DO MAR GELADO DA TERRA NOVA AOS SOFÁS DO MUNDO: A VERDADEIRA HISTÓRIA DO ANCESTRAL DA RAÇA

Apesar do nome sugerir uma ligação direta com a região de Labrador, o desenvolvimento inicial da linhagem ocorreu nas costas rochosas da ilha vizinha de Terra Nova (Newfoundland), no Canadá. A partir do final do século XV e ao longo do século XVIII, cães de trabalho levados por navegadores ingleses, irlandeses e portugueses cruzaram-se de maneira assistemática, estabelecendo uma população conhecida como Cão de Água de St. John (St. John's water dog) ou Pequeno Terra Nova (Lesser Newfoundland). Esses animais desempenharam um papel vital para as comunidades de pescadores locais em virtude de uma aptidão excepcional para o trabalho em ambientes aquáticos hostis e de um temperamento altamente colaborativo.

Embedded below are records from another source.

import Literature.NumberTheory.Automorphic.UnitaryGroupBorelRingModulus
import Literature.NumberTheory.Automorphic.UnitaryGroupPrincipalSeriesExponents
import Literature.NumberTheory.Automorphic.UnitaryGroupGlobalGenericity
import HarnessLib

/-!
# The Weyl conjugate of a torus element of `U(σ, Φ₃)`: `w₀ d(α, β, ᾱ⁻¹) w₀⁻¹ = d(ᾱ⁻¹, β, α)`, and `χ(ʷt) = (wχ)(t)`

Topic `NumberTheory/Automorphic`; namespace `Literature.NumberTheory.Automorphic.UnitaryGroup`.  THEOREMS ONLY: no definition, no named
fact, no `sorry`, no instance declaration, no notation.  Registry pub/hodgecm-mathlib F0∕P3, T3b statement tree, node N1, brick (T-ℓ) «the
torus acts on the open-cell line by `wχ`», file T3b: the TORUS ALGEBRA of the scalar check
`δ^{-1∕2}(t) · (χ·δ^{1∕2})(ʷt) · δ_B(t) = wχ(t)` (with T1 ★ `SmoothIndCellFunTorusTransport`, T2 `CMBorelTorusConjHaar`).

## The mathematics ([Rogawski1990, §1.10 p. 9, §12.2 p. 173]; [Casselman1995, §6.4])

`R` a commutative ring with involution `σ`, `J = Φ₃` the antidiagonal form, `U = U(σ, Φ₃)(R)` (★ `unitaryGroupOfForm`), `T ≤ B ≤ U`
the diagonal torus and the Borel (★ `torusU`, `borelU`), `w₀ ∈ U` the element whose MATRIX IS `Φ₃` (★ F1 `weylLongU`; here any `w₀`
with `↑w₀ = J`).  For `t = diag(d₀, d₁, d₂) ∈ T`:
* `coe_weylLong_mul_glDiagonal` — `w₀ · diag(d) = diag(d ∘ rev) · w₀`, so `ʷt := w₀ t w₀⁻¹ = diag(d₂, d₁, d₀) ∈ T`
  (`weylConj_mem_torusU`, `glDiagonal_rev_eq_weylConj`), and `ʷt ∈ B` with `proj(ʷt) = ʷt` (`proj_weylConj`);
* `torusEntry_zero_weylConj` — `(ʷt)₀₀ = d₂ = σ(d₀)⁻¹` (★ `HeisRing.torus_relations`: `σ(d₀) d₂ = 1`); `torusDetNormOne_weylConj` — `det ʷt = det t`;
* **`torusCharPair_weylConj`** — `χ(ʷt) = (wχ)(t)` for `χ = (χ₁, χ₂)` (★ `torusCharPair`) and `wχ = (χ̄₁⁻¹, χ₂)` (★ `weylTorusCharPair`):
  print's «`w(χ₁, χ₂) = (χ̄₁⁻¹, χ₂)`» IS conjugation by `w₀`;
* `distribHaarChar_torusEntry_zero_weylConj` — `‖(ʷt)₀₀‖ = ‖t₀₀‖⁻¹` (★ `HeisRing.distribHaarChar_torus`), the modulus bookkeeping
  `δ_B^{1∕2}(ʷt) = δ_B^{-1∕2}(t)` once ★ `rootDeltaChar_cmBorel_torus` (`δ^{1∕2}(t) = ‖t₀₀‖`) is applied (Summits side, file T3);
* §2 the CM instance (`R = ∏_{w∣v} L_w`, `σ = c ⊗ 1`, `J = cmLocalForm L 3 v`): `cmTorusCharPair L v χ₁ χ₂ ʷt = cmWeylTorusCharPair L v χ₁ χ₂ t`.
HC_CM is proved only modulo the printed citations until rung 0 closes; this file discharges no named fact.

## References
* [Rogawski1990] J. D. Rogawski, *Automorphic Representations of Unitary Groups in Three Variables* (1990), §1.10 p. 9 («`Φ₃` normalises `T`»),
  §12.2 p. 173 («`w(χ₁, χ₂) = (χ̄₁⁻¹, χ₂)`»).
* [Casselman1995] W. Casselman, *Introduction to the theory of admissible representations of `p`-adic reductive groups* (1995), §6.4, L. 7.1.1.
-/

set_option autoImplicit false

noncomputable section

open scoped MatrixGroups NNReal
open MeasureTheory

namespace Literature.NumberTheory.Automorphic

namespace UnitaryGroup

/-! ## §1 Generic ring `R` with involution, `J = Φ₃`, `w₀` the element with matrix `Φ₃` -/

section Generic

variable {R : Type*} [CommRing R] (σ : R →+* R) {J : Matrix (Fin 3) (Fin 3) R} (hJ : J = (StdForm.antidiagonal 3).over R)
  (w₀ : ↥(unitaryGroupOfForm σ J)) (hw₀ : ((w₀ : GL (Fin 3) R) : Matrix (Fin 3) (Fin 3) R) = J)

include hJ hw₀ in
/-- **`w₀ · diag(d) = diag(d ∘ rev) · w₀`** in `GL₃(R)` for the antidiagonal `w₀ = Φ₃` (`Φ₃` normalises the diagonal torus and reverses
the entries). [cite: Rogawski1990, §1.10 p. 9] -/
theorem coe_weylLong_mul_glDiagonal (d : Fin 3 → Rˣ) :
    (w₀ : GL (Fin 3) R) * glDiagonal 3 R d = glDiagonal 3 R (fun i => d i.rev) * (w₀ : GL (Fin 3) R) := by
  refine Matrix.GeneralLinearGroup.ext fun i j => ?_
  rw [Units.val_mul, Units.val_mul, coe_glDiagonal, coe_glDiagonal, Matrix.mul_diagonal, Matrix.diagonal_mul, hw₀, hJ,
    StdForm.antidiagonal_over_apply]
  by_cases hij : j = i.rev
  · subst hij
    rw [if_pos rfl, one_mul, mul_one]
  · rw [if_neg hij, zero_mul, mul_zero]

include hJ hw₀ in
/-- `w₀ · diag(d) · w₀⁻¹ = diag(d ∘ rev)` in `GL₃(R)`. [cite: Rogawski1990, §1.10 p. 9] -/
theorem weylLong_mul_glDiagonal_mul_inv (d : Fin 3 → Rˣ) :
    (w₀ : GL (Fin 3) R) * glDiagonal 3 R d * (w₀ : GL (Fin 3) R)⁻¹ = glDiagonal 3 R (fun i => d i.rev) := by
  rw [coe_weylLong_mul_glDiagonal σ hJ w₀ hw₀ d, mul_inv_cancel_right]

include hJ hw₀ in
/-- **`ʷt := w₀ t w₀⁻¹ ∈ T`** for `t ∈ T`. [cite: Rogawski1990, §1.10 p. 9] -/
theorem weylConj_mem_torusU (t : ↥(torusU σ J)) :
    w₀ * (t : ↥(unitaryGroupOfForm σ J)) * w₀⁻¹ ∈ torusU σ J := by
  obtain ⟨d, hd⟩ := (mem_torusU_iff _).1 t.2
  refine (mem_torusU_iff _).2 ⟨fun i => d i.rev, ?_⟩
  rw [Subgroup.coe_mul, Subgroup.coe_mul, Subgroup.coe_inv, ← hd, weylLong_mul_glDiagonal_mul_inv σ hJ w₀ hw₀ d]

include hJ hw₀ in
/-- the diagonal of `ʷt` is the reversed diagonal of `t`: `diag(d ∘ rev) = ʷt`. [cite: Rogawski1990, §1.10 p. 9] -/
theorem glDiagonal_rev_eq_weylConj (t : ↥(torusU σ J)) {d : Fin 3 → Rˣ}
    (hd : glDiagonal 3 R d = ((t : ↥(unitaryGroupOfForm σ J)) : GL (Fin 3) R)) :
    glDiagonal 3 R (fun i => d i.rev) =
      (((⟨w₀ * (t : ↥(unitaryGroupOfForm σ J)) * w₀⁻¹, weylConj_mem_torusU σ hJ w₀ hw₀ t⟩ : ↥(torusU σ J)) :
        ↥(unitaryGroupOfForm σ J)) : GL (Fin 3) R) := by
  change glDiagonal 3 R (fun i => d i.rev) = ((w₀ * (t : ↥(unitaryGroupOfForm σ J)) * w₀⁻¹ : ↥(unitaryGroupOfForm σ J)) : GL (Fin 3) R)
  rw [Subgroup.coe_mul, Subgroup.coe_mul, Subgroup.coe_inv, ← hd, weylLong_mul_glDiagonal_mul_inv σ hJ w₀ hw₀ d]

include hJ hw₀ in
/-- `ʷt ∈ B`. [cite: Rogawski1990, §1.10 p. 9] -/
theorem weylConj_mem_borelU (t : ↥(torusU σ J)) :
    w₀ * (t : ↥(unitaryGroupOfForm σ J)) * w₀⁻¹ ∈ borelU σ J :=
  torusU_le_borelU σ J (weylConj_mem_torusU σ hJ w₀ hw₀ t)

include hw₀ in
/-- **The Levi projection fixes `ʷt`**: `proj ⟨ʷt, _⟩ = ⟨ʷt, _⟩` (★ `ParabolicTriple.proj_apply_of_mem_M`). [cite: BernsteinZelevinsky1977, §1.8] -/
theorem proj_weylConj (t : ↥(torusU σ J)) :
    (borelTriple σ J hJ).proj ⟨w₀ * (t : ↥(unitaryGroupOfForm σ J)) * w₀⁻¹, weylConj_mem_borelU σ hJ w₀ hw₀ t⟩ =
      ⟨w₀ * (t : ↥(unitaryGroupOfForm σ J)) * w₀⁻¹, weylConj_mem_torusU σ hJ w₀ hw₀ t⟩ :=
  Subtype.ext ((borelTriple σ J hJ).proj_apply_of_mem_M _ (weylConj_mem_torusU σ hJ w₀ hw₀ t))

include hw₀ in
/-- **`(ʷt)₀₀ = σ(t₀₀)⁻¹`** (`(ʷt)₀₀ = d₂` and the torus relation `σ(d₀) d₂ = 1`, ★ `HeisRing.torus_relations`). [cite: Rogawski1990, §1.10 p. 9] -/
theorem torusEntry_zero_weylConj (t : ↥(torusU σ J)) :
    torusEntry σ J 0 ⟨w₀ * (t : ↥(unitaryGroupOfForm σ J)) * w₀⁻¹, weylConj_mem_torusU σ hJ w₀ hw₀ t⟩ =
      (Units.map (σ : R →* R) (torusEntry σ J 0 t))⁻¹ := by
  obtain ⟨d, hd⟩ := (mem_torusU_iff _).1 t.2
  rw [torusEntry_eq_of_glDiagonal_eq σ J 0 _ _ (glDiagonal_rev_eq_weylConj σ hJ w₀ hw₀ t hd),
    torusEntry_eq_of_glDiagonal_eq σ J 0 t d hd]
  obtain ⟨-, -, h02⟩ := HeisRing.torus_relations σ hJ t hd
  have hu : Units.map (σ : R →* R) (d 0) * d 2 = 1 :=
    Units.ext (by rw [Units.val_mul, Units.coe_map, MonoidHom.coe_coe, Units.val_one]; exact h02)
  exact (eq_inv_of_mul_eq_one_right hu)

include hw₀ in
/-- **`det ʷt = det t`** (as elements of `E¹`). [cite: Rogawski1990, §12.1 p. 171] -/
theorem torusDetNormOne_weylConj (t : ↥(torusU σ J)) :
    torusDetNormOne σ J hJ ⟨w₀ * (t : ↥(unitaryGroupOfForm σ J)) * w₀⁻¹, weylConj_mem_torusU σ hJ w₀ hw₀ t⟩ =
      torusDetNormOne σ J hJ t := by
  obtain ⟨d, hd⟩ := (mem_torusU_iff _).1 t.2
  apply Subtype.ext
  rw [coe_torusDetNormOne, coe_torusDetNormOne, torusDet_eq_of_glDiagonal_eq σ J _ _ (glDiagonal_rev_eq_weylConj σ hJ w₀ hw₀ t hd),
    torusDet_eq_of_glDiagonal_eq σ J t d hd, Fin.prod_univ_three, Fin.prod_univ_three]
  have h0 : (Fin.rev 0 : Fin 3) = 2 := rfl
  have h1 : (Fin.rev 1 : Fin 3) = 1 := rfl
  have h2 : (Fin.rev 2 : Fin 3) = 0 := rfl
  rw [h0, h1, h2]
  simp only [mul_assoc, mul_comm]

include hw₀ in
/-- **`χ(ʷt) = (wχ)(t)`**: for the character pair `χ = (χ₁, χ₂)` of `T` (★ `torusCharPair`, coordinate `0`), conjugation by `w₀` gives
print's Weyl conjugate `wχ = (χ̄₁⁻¹, χ₂)` (★ `weylTorusCharPair`). [cite: Rogawski1990, §12.2 p. 173] -/
theorem torusCharPair_weylConj (χ₁ : Rˣ →* ℂˣ) (χ₂ : ↥(normOneUnits σ) →* ℂˣ) (t : ↥(torusU σ J)) :
    torusCharPair σ J hJ 0 χ₁ χ₂ ⟨w₀ * (t : ↥(unitaryGroupOfForm σ J)) * w₀⁻¹, weylConj_mem_torusU σ hJ w₀ hw₀ t⟩ =
      weylTorusCharPair σ J hJ 0 χ₁ χ₂ t := by
  rw [torusCharPair_apply, weylTorusCharPair_apply, torusEntry_zero_weylConj σ hJ w₀ hw₀ t, map_inv,
    torusDetNormOne_weylConj σ hJ w₀ hw₀ t]

end Generic

/-! ### The modulus bookkeeping `‖(ʷt)₀₀‖ = ‖t₀₀‖⁻¹` -/

section Modulus

variable {R : Type*} [CommRing R] [TopologicalSpace R] [IsTopologicalRing R] [LocallyCompactSpace R]
  [MeasurableSpace R] [BorelSpace R] (σ : R →+* R) (hσ : ∀ x, σ (σ x) = x) (hσc : Continuous σ)
  {J : Matrix (Fin 3) (Fin 3) R} (hJ : J = (StdForm.antidiagonal 3).over R)
  (w₀ : ↥(unitaryGroupOfForm σ J)) (hw₀ : ((w₀ : GL (Fin 3) R) : Matrix (Fin 3) (Fin 3) R) = J)

include hσ hσc hw₀ in
/-- **`‖(ʷt)₀₀‖ = ‖t₀₀‖⁻¹`** (`(ʷt)₀₀ = d₂` and ★ `HeisRing.distribHaarChar_torus`: `‖d₂‖ = ‖d₀‖⁻¹`; `‖·‖ = ` ★ `unitModulusChar R` = Mathlib
`distribHaarChar R`). [cite: Rogawski1990, §2.2] -/
theorem unitModulusChar_torusEntry_zero_weylConj (t : ↥(torusU σ J)) :
    unitModulusChar R (torusEntry σ J 0 ⟨w₀ * (t : ↥(unitaryGroupOfForm σ J)) * w₀⁻¹, weylConj_mem_torusU σ hJ w₀ hw₀ t⟩) =
      (unitModulusChar R (torusEntry σ J 0 t))⁻¹ := by
  obtain ⟨d, hd⟩ := (mem_torusU_iff _).1 t.2
  rw [torusEntry_eq_of_glDiagonal_eq σ J 0 _ _ (glDiagonal_rev_eq_weylConj σ hJ w₀ hw₀ t hd),
    torusEntry_eq_of_glDiagonal_eq σ J 0 t d hd]
  exact (HeisRing.distribHaarChar_torus σ hσ hσc hJ t hd).2

end Modulus

/-! ## §2 The CM instance `U(Φ₃)(L⁺_v)`: `cmTorusCharPair (ʷt) = cmWeylTorusCharPair t` -/

section CM

open _root_.NumberField _root_.IsDedekindDomain

variable (L : Type) [Field L] [NumberField L] [IsCMField L] (v : HeightOneSpectrum (𝓞 ↥(maximalRealSubfield L)))
  (w₀ : ↥(unitaryGroupOfForm (conjLocal L (IsCMField.complexConj L) v) (cmLocalForm L 3 v)))
  (hw₀ : Units.val (w₀ : GL (Fin 3) (LocalRing L v)) = cmLocalForm L 3 v)

include hw₀ in
/-- `ʷt ∈ T(L⁺_v)` at the CM data (`w₀` with matrix `Φ₃ = cmLocalForm L 3 v`, ★ F1). [cite: Rogawski1990, §1.10 p. 9] -/
theorem weylConj_mem_cmTorus (t : ↥(torusU (conjLocal L (IsCMField.complexConj L) v) (cmLocalForm L 3 v))) :
    w₀ * (t : ↥(unitaryGroupOfForm (conjLocal L (IsCMField.complexConj L) v) (cmLocalForm L 3 v))) * w₀⁻¹ ∈
      torusU (conjLocal L (IsCMField.complexConj L) v) (cmLocalForm L 3 v) :=
  weylConj_mem_torusU (conjLocal L (IsCMField.complexConj L) v) (cmLocalForm_eq_over L 3 v) w₀ hw₀ t

include hw₀ in
/-- `ʷt ∈ B(L⁺_v) = (cmBorelTriple L 3 v).P`. [cite: Rogawski1990, §1.10 p. 9] -/
theorem weylConj_mem_cmBorel (t : ↥(torusU (conjLocal L (IsCMField.complexConj L) v) (cmLocalForm L 3 v))) :
    w₀ * (t : ↥(unitaryGroupOfForm (conjLocal L (IsCMField.complexConj L) v) (cmLocalForm L 3 v))) * w₀⁻¹ ∈ (cmBorelTriple L 3 v).P :=
  weylConj_mem_borelU (conjLocal L (IsCMField.complexConj L) v) (cmLocalForm_eq_over L 3 v) w₀ hw₀ t

include hw₀ in
/-- **`χ(ʷt) = (wχ)(t)` on `T(L⁺_v)`**: `cmTorusCharPair L v χ₁ χ₂ ⟨w₀ t w₀⁻¹, _⟩ = cmWeylTorusCharPair L v χ₁ χ₂ t`.
[cite: Rogawski1990, §12.2 p. 173] -/
theorem cmTorusCharPair_weylConj (χ₁ : (LocalRing L v)ˣ →* ℂˣ)
    (χ₂ : ↥(normOneUnits (conjLocal L (IsCMField.complexConj L) v)) →* ℂˣ)
    (t : ↥(torusU (conjLocal L (IsCMField.complexConj L) v) (cmLocalForm L 3 v))) :
    cmTorusCharPair L v χ₁ χ₂ ⟨w₀ * (t : ↥(unitaryGroupOfForm (conjLocal L (IsCMField.complexConj L) v) (cmLocalForm L 3 v))) * w₀⁻¹,
        weylConj_mem_cmTorus L v w₀ hw₀ t⟩ =
      cmWeylTorusCharPair L v χ₁ χ₂ t :=
  torusCharPair_weylConj (conjLocal L (IsCMField.complexConj L) v) (cmLocalForm_eq_over L 3 v) w₀ hw₀ χ₁ χ₂ t

include hw₀ in
/-- `proj ⟨ʷt, _⟩ = ⟨ʷt, _⟩` for the Borel triple of `U(Φ₃)(L⁺_v)`. [cite: BernsteinZelevinsky1977, §1.8] -/
theorem proj_cmBorel_weylConj (t : ↥(torusU (conjLocal L (IsCMField.complexConj L) v) (cmLocalForm L 3 v))) :
    (cmBorelTriple L 3 v).proj ⟨w₀ * (t : ↥(unitaryGroupOfForm (conjLocal L (IsCMField.complexConj L) v) (cmLocalForm L 3 v))) * w₀⁻¹,
        weylConj_mem_cmBorel L v w₀ hw₀ t⟩ =
      ⟨w₀ * (t : ↥(unitaryGroupOfForm (conjLocal L (IsCMField.complexConj L) v) (cmLocalForm L 3 v))) * w₀⁻¹,
        weylConj_mem_cmTorus L v w₀ hw₀ t⟩ :=
  proj_weylConj (conjLocal L (IsCMField.complexConj L) v) (cmLocalForm_eq_over L 3 v) w₀ hw₀ t

end CM

end UnitaryGroup

end Literature.NumberTheory.Automorphic

end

A rotina de subsistência rigorosa na Terra Nova determinava que cada animal justificasse o próprio sustento através de trabalho efetivo. Assim, o Cão de Água de St. John auxiliava as tripulações puxando redes pesadas, resgatando cabos de amarração e saltando de pequenas embarcações (dories) para recuperar peixes que escapavam das linhas de pesca. Essa pressão seletiva moldou uma morfologia única, caracterizada por patas com membranas interdigitais bem desenvolvidas, uma cauda forte que funcionava como leme hidrodinâmico e uma pelagem dupla densa com alta capacidade de repelir a água.

Embora tenham existido variações de pelagem lisa e franjada, os colonos manifestavam clara preferência pelos cães de pelo curto para a caça de aves e atividades aquáticas, uma vez que o gelo acumulava-se com menor facilidade nesse padrão de cobertura. Na tabela a seguir, detalham-se as principais divergências e continuidades físicas e funcionais entre o ancestral extinto e o representante moderno da raça.

CARACTERÍSTICACÃO DE ÁGUA DE ST. JOHN (ANCESTRAL) LABRADOR RETRIEVER MODERNO
Origem Geográfica

Ilha de Terra Nova, Canadá

Reino Unido (desenvolvimento e padronização)

Mapeamento Temporal

Estabelecido entre 1494 e 1790; extinto na década de 1980

Padronizado a partir de 1880; reconhecido pelo Kennel Club em 1903

Função Primária

Auxílio direto na pesca comercial de bacalhau e tração de cabos

Cobro de caça (terra e água), guia, assistência e companhia

Padrão de Pelagem

Curta ou franjada; preta com marcações brancas ("tuxedo")

Curta, densa, dupla e impermeável; cores sólidas

Altura Média (Machos)

22' a 24' (55 cm a 61 cm)

56 cm a 57 cm (22' a 22,5')

Altura Média (Fêmeas)

21' a 23' (54 cm a 59 cm)

54 cm a 56 cm (21,5' a 22')

Peso Médio (Machos)

40 lb a 90 lb (18 kg a 40 kg)

Proporcional à estrutura robusta padrão da raça

Peso Médio (Fêmeas)

35 lb a 84 lb (16 kg a 38 kg)

Proporcional à estrutura robusta padrão da raça

Algumas teorias sugerem que o Cão de Água de St. John derivou historicamente do antigo cão de Santo Huberto (Saint Hubert's hound), mencionado na literatura de caça britânica de 1576 por George Turbervile, embora as evidências definitivas sobre essa herança permaneçam inconclusivas. O declínio da raça original na ilha de Terra Nova acentuou-se a partir do final do século XIX em função de taxas municipais severas sobre a posse de cães, instituídas para incentivar a criação de ovelhas, o que inviabilizou a manutenção dos animais pela população pesqueira local e culminou na extinção da linhagem pura no início da década de 1980.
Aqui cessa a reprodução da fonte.